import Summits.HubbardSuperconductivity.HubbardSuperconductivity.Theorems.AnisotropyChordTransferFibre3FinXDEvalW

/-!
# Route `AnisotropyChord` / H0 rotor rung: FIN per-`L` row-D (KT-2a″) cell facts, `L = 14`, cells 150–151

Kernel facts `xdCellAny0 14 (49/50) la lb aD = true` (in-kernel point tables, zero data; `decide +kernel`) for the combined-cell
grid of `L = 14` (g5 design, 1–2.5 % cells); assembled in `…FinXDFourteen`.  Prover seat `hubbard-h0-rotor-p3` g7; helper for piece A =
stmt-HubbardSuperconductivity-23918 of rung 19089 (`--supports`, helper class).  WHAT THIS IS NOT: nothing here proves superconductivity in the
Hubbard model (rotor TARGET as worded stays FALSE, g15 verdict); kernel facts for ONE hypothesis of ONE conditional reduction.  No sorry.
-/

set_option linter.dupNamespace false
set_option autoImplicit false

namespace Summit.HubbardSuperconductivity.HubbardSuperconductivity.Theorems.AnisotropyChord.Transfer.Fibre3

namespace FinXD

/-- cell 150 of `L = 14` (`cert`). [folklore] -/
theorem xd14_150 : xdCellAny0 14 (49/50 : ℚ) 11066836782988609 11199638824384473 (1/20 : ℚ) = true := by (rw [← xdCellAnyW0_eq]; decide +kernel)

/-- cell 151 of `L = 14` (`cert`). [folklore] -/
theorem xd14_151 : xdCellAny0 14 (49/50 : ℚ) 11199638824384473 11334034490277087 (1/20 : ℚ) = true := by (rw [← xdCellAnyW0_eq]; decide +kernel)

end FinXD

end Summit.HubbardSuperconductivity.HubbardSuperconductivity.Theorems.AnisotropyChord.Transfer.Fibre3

--

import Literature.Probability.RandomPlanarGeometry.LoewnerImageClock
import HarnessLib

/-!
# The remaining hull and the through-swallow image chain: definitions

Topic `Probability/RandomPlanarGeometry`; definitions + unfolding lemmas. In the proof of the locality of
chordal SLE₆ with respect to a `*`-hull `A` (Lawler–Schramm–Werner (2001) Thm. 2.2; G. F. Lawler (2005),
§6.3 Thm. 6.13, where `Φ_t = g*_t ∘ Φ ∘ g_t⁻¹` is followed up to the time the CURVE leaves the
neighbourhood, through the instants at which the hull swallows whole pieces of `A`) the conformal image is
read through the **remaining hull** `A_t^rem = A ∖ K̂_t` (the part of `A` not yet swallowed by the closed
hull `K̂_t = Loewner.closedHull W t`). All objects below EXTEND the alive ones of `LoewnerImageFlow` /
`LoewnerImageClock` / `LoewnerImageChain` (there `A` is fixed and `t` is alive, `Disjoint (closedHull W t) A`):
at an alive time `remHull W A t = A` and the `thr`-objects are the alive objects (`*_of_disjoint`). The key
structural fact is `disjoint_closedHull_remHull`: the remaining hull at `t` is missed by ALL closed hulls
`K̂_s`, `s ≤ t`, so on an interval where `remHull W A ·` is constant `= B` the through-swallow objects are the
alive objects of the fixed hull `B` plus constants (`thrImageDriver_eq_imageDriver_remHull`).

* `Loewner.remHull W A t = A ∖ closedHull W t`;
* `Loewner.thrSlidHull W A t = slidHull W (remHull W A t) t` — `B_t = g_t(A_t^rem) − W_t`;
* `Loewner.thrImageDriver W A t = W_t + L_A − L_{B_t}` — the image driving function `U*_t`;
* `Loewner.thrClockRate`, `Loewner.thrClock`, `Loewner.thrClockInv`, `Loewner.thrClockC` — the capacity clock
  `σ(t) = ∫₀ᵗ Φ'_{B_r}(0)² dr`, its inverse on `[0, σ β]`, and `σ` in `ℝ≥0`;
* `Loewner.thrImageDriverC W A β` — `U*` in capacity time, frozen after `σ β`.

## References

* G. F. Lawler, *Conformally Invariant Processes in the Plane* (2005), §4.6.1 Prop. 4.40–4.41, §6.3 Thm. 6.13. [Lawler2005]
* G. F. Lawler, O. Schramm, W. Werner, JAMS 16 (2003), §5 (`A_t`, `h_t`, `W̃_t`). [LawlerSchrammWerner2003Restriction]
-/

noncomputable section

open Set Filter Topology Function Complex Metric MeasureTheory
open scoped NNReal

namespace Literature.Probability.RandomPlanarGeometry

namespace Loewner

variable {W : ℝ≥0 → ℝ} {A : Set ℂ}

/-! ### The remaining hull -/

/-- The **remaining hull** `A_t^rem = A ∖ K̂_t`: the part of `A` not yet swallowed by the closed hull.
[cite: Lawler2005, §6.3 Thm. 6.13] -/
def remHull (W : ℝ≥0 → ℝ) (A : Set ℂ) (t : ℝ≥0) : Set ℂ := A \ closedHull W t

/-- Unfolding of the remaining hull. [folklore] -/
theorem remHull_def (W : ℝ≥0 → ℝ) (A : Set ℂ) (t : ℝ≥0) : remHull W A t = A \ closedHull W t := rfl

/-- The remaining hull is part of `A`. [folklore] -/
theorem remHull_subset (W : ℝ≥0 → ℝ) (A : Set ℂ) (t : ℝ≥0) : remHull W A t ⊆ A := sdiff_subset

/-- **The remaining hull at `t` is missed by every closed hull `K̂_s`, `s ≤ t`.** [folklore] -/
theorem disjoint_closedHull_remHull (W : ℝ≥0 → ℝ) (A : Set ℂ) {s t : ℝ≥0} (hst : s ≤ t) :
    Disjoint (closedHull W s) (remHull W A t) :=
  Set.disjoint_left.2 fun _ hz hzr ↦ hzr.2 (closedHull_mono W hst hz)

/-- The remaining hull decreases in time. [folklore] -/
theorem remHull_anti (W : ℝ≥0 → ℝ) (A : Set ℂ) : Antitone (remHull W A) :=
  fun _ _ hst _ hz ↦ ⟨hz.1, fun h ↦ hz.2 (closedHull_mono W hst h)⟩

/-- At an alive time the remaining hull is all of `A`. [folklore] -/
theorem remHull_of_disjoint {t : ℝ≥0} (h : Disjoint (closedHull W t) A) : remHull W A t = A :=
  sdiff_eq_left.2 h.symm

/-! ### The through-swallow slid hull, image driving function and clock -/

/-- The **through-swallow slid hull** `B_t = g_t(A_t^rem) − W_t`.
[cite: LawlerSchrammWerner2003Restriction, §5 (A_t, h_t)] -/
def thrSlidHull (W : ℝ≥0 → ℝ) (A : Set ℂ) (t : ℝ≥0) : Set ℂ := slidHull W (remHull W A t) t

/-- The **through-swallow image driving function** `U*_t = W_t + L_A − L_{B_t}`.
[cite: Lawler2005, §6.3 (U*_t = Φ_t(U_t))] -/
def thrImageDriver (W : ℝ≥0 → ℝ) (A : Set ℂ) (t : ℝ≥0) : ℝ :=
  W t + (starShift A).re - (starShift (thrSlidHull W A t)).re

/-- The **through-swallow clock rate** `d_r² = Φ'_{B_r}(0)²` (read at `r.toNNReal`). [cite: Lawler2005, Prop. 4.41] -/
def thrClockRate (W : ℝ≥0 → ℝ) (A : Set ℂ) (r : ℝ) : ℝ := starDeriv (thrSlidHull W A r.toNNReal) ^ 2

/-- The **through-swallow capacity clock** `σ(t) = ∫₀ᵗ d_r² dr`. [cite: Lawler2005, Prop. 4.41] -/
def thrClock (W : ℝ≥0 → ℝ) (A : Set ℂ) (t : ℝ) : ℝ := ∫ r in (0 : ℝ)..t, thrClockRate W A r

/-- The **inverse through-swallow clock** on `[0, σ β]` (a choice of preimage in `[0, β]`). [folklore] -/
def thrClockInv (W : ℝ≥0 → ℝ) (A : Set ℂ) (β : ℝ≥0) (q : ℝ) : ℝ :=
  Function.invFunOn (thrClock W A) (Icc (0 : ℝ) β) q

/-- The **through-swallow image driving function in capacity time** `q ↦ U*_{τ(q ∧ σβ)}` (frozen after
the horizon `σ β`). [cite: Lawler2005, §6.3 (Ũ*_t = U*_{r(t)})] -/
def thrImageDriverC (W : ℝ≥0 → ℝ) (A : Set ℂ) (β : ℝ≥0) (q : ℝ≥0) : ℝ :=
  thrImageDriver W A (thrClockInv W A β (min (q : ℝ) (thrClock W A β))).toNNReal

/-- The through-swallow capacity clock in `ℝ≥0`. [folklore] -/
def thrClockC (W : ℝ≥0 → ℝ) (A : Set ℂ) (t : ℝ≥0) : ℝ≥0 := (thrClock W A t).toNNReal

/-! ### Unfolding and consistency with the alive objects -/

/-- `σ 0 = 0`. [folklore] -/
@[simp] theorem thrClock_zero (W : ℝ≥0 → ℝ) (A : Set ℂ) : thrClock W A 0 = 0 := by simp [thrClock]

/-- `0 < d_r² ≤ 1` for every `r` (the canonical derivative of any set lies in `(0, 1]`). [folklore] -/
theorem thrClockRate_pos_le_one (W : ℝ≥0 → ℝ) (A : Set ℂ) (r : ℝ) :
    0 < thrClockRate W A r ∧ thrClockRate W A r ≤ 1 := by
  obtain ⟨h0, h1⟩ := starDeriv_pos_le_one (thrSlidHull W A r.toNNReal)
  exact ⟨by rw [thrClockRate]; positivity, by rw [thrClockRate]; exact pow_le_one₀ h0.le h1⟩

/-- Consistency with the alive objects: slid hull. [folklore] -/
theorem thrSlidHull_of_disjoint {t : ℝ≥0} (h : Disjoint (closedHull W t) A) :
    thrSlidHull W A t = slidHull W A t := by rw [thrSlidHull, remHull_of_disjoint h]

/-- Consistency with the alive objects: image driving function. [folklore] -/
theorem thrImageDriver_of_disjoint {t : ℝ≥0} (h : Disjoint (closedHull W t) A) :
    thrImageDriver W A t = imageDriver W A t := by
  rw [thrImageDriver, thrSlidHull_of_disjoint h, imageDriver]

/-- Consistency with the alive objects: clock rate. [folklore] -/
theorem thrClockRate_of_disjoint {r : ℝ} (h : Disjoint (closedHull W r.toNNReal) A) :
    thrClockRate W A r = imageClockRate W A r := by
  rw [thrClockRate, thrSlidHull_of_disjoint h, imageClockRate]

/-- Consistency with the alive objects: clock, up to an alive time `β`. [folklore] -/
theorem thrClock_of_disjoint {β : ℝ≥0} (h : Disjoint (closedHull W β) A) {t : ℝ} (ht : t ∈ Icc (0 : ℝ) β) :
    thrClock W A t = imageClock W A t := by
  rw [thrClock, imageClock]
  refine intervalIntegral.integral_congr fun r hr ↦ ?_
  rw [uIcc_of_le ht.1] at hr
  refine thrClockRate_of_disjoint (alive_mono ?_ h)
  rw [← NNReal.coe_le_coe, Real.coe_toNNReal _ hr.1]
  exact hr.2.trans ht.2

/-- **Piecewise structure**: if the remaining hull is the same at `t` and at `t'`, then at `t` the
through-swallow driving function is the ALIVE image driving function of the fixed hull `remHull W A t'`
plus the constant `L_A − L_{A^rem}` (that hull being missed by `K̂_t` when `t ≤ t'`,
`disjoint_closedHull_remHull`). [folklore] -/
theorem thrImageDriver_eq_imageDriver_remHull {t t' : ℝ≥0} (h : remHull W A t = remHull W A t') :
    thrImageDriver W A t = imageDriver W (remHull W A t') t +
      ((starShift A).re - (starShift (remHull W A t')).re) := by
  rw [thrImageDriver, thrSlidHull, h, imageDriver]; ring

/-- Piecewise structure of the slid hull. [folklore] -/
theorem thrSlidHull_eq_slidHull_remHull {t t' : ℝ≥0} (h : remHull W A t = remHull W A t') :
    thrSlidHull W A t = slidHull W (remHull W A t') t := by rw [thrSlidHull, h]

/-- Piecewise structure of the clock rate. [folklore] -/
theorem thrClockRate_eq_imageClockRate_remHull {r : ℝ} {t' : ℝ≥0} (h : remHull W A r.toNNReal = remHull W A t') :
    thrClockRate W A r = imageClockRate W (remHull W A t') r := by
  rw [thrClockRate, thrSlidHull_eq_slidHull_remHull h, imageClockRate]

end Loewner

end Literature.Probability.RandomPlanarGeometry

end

_Work task_
Reproduce exactly the stretch of the material above that starts at the line with "exact ⟨by rw" and ends at the line with "rw [thrImageDriver, thrSlidHull_of_disjoint", both included, and nothing else.

_Result for this exercise_
  exact ⟨by rw [thrClockRate]; positivity, by rw [thrClockRate]; exact pow_le_one₀ h0.le h1⟩

/-- Consistency with the alive objects: slid hull. [folklore] -/
theorem thrSlidHull_of_disjoint {t : ℝ≥0} (h : Disjoint (closedHull W t) A) :
    thrSlidHull W A t = slidHull W A t := by rw [thrSlidHull, remHull_of_disjoint h]

/-- Consistency with the alive objects: image driving function. [folklore] -/
theorem thrImageDriver_of_disjoint {t : ℝ≥0} (h : Disjoint (closedHull W t) A) :
    thrImageDriver W A t = imageDriver W A t := by
  rw [thrImageDriver, thrSlidHull_of_disjoint h, imageDriver]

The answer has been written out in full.